**Description of the task**
Each line from the beginning of the entries below through the line that includes "mild trajectory from" must be returned exactly as given.

Stored records:
/-!
# Fluid computer blueprint — ONE-SHOT witnesses and LIVENESS: what the cascade interfaces do and do not force

HONEST FRAMING: low prior, high value-of-information experiment on Tao's machine paradigm; NOT a
claim that NS blows up. Nothing in this file constructs a blow-up; every construction below turns a
HYPOTHESISED finite lifespan into an inhabitant of an interface, and every theorem is an
implication from a structure that, as far as anyone knows, is uninhabited for the true equations.

The blueprint types Tao's machine programme (J. Amer. Math. Soc. 29 (2016), §1.3) as
`CascadeWitness` (`CascadeWitness.lean`), `PumpCascade S` (`PumpCascade.lean`: one `PumpGadget` per
generation, context-free realisation axiom `fires`, self-replication `replicate`, spec floors and
firing times) and `RobustPumpCascade S s ρ` (`RobustPumpCascade.lean`: noise tolerance `ρ` in the
scale-adapted norm `X^s`). This file records, as constructions, how LITTLE those interfaces force
as typed, and adds the one hypothesis under which they force a genuine cascade.

**One-shot witnesses (§1).** The realisation axiom `fires` is guarded by "the trajectory lives past
`t + T`". Consequently a gadget whose output class is EMPTY satisfies `fires` as soon as its input
class consists of DOOMED states (`Doomed T v`: no `H¹⁰_df`-mild Navier–Stokes trajectory, from any
datum, is alive `T` after visiting `v`), and every later generation may be IDLE (empty classes):
`replicate`, `energy`, `time` and — in the robust interface — `margin` are then vacuous.

* `CascadeWitness.oneShot`: a Schwartz divergence-free datum ALL of whose mild trajectories have
  lifespan `≤ τ` is a cascade witness with `T_* = τ` (`oneShot_Tstar`): stage `0 = {u₀}`, all other
  stages empty. With Theorem A (`CascadeWitness.lifespan_le`) this makes "cascade witness with datum
  `u₀` and `T_* ≤ τ`" EQUIVALENT to "every mild trajectory from `u₀` has lifespan `≤ τ`" — exactly,
  with no residual gap (the summit-side file `FluidComputerOneShot.lean` states the `iff`); the
  `limsup H¹⁰` / `lim H¹` gap flagged by the earlier calibration (`FluidComputerCalibration.lean`) is
  not there.
* `PumpCascade.oneShot S`: a datum carrying the generation-`0` floor (`∫_{|ξ|≥λ₀}|û₀|² ≥ E₀`) and
  doomed within ONE tick `T₀ = Cλ₀^{-α}` inhabits `PumpCascade S` — generation `0` = "doomed
  states with the floor", output class `∅`, generations `≥ 1` idle. No hand-off, no second scale,
  no cascade: the dyadic ladder is decorative for this inhabitant.
* `RobustPumpCascade.oneShot S s ρ`: if the `H¹⁰_df` part of the `X^s_{λ₀}`-ball of radius `ρ√E₀`
  about the datum consists of one-tick-doomed states carrying the floor, the same one-shot library
  is `ρ`-robust (`margin` speaks about output states; there are none).

So, as typed, the three interfaces encode (uniformly) BOUNDED LIFESPAN — of one datum, resp. of an
`X^s`-ball of data — and nothing else; in particular not "energy at arbitrarily fine scales".

**Liveness (§2).** The typed difference between a cascade singularity (Tao: the averaged solution
is smooth on every `[0, t_n]` and dies only at `T_* = lim t_n`, Prop. 6.3) and a one-shot
singularity is that every gadget COMPLETES ITS CYCLE: `PumpGadget.Completes G` — every `H¹⁰_df`
input state has a mild Navier–Stokes trajectory living STRICTLY longer than the firing allowance
`T`. `PumpCascade.Live L := ∀ n, (L.G n).Completes`. The one-shot library is not live
(`PumpCascade.not_live_oneShot`), and under liveness every generation is genuinely loaded from the
seed through a chain of mild segments (`PumpCascade.Live.exists_chain`); the summit-side file places
that chain on the seed's maximal trajectory before `T_*`: energy `≥ E₀ηⁿ` at frequencies
`≥ λ₀2ⁿ` is reached at a time `t_n ≤ ∑_{k<n} T_k < T_*` for EVERY `n` — the cascade proper, as a
theorem of the (live) interface rather than a vacuity. Liveness is an OUTPUT-side hypothesis like
the rest (it cannot see gates or wires); its physical status is discussed in the blueprint's
`ASSEMBLY.md` §2f.

## References

* T. Tao, *Finite time blowup for an averaged three-dimensional Navier–Stokes equation*, J. Amer.
  Math. Soc. 29 (2016) 601–674, arXiv:1402.0290v3: §1.3 pp. 10–11 (the machine), §6 Prop. 6.3
  (the solution exists on every `[0,t_n]`; blow-up only at `T_* = lim t_n`). [Tao2016AveragedNS]
-/

noncomputable section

**Response area**
/-!
# Fluid computer blueprint — ONE-SHOT witnesses and LIVENESS: what the cascade interfaces do and do not force

HONEST FRAMING: low prior, high value-of-information experiment on Tao's machine paradigm; NOT a
claim that NS blows up. Nothing in this file constructs a blow-up; every construction below turns a
HYPOTHESISED finite lifespan into an inhabitant of an interface, and every theorem is an
implication from a structure that, as far as anyone knows, is uninhabited for the true equations.

The blueprint types Tao's machine programme (J. Amer. Math. Soc. 29 (2016), §1.3) as
`CascadeWitness` (`CascadeWitness.lean`), `PumpCascade S` (`PumpCascade.lean`: one `PumpGadget` per
generation, context-free realisation axiom `fires`, self-replication `replicate`, spec floors and
firing times) and `RobustPumpCascade S s ρ` (`RobustPumpCascade.lean`: noise tolerance `ρ` in the
scale-adapted norm `X^s`). This file records, as constructions, how LITTLE those interfaces force
as typed, and adds the one hypothesis under which they force a genuine cascade.

**One-shot witnesses (§1).** The realisation axiom `fires` is guarded by "the trajectory lives past
`t + T`". Consequently a gadget whose output class is EMPTY satisfies `fires` as soon as its input
class consists of DOOMED states (`Doomed T v`: no `H¹⁰_df`-mild Navier–Stokes trajectory, from any
datum, is alive `T` after visiting `v`), and every later generation may be IDLE (empty classes):
`replicate`, `energy`, `time` and — in the robust interface — `margin` are then vacuous.

* `CascadeWitness.oneShot`: a Schwartz divergence-free datum ALL of whose mild trajectories have
  lifespan `≤ τ` is a cascade witness with `T_* = τ` (`oneShot_Tstar`): stage `0 = {u₀}`, all other
  stages empty. With Theorem A (`CascadeWitness.lifespan_le`) this makes "cascade witness with datum
  `u₀` and `T_* ≤ τ`" EQUIVALENT to "every mild trajectory from `u₀` has lifespan `≤ τ`" — exactly,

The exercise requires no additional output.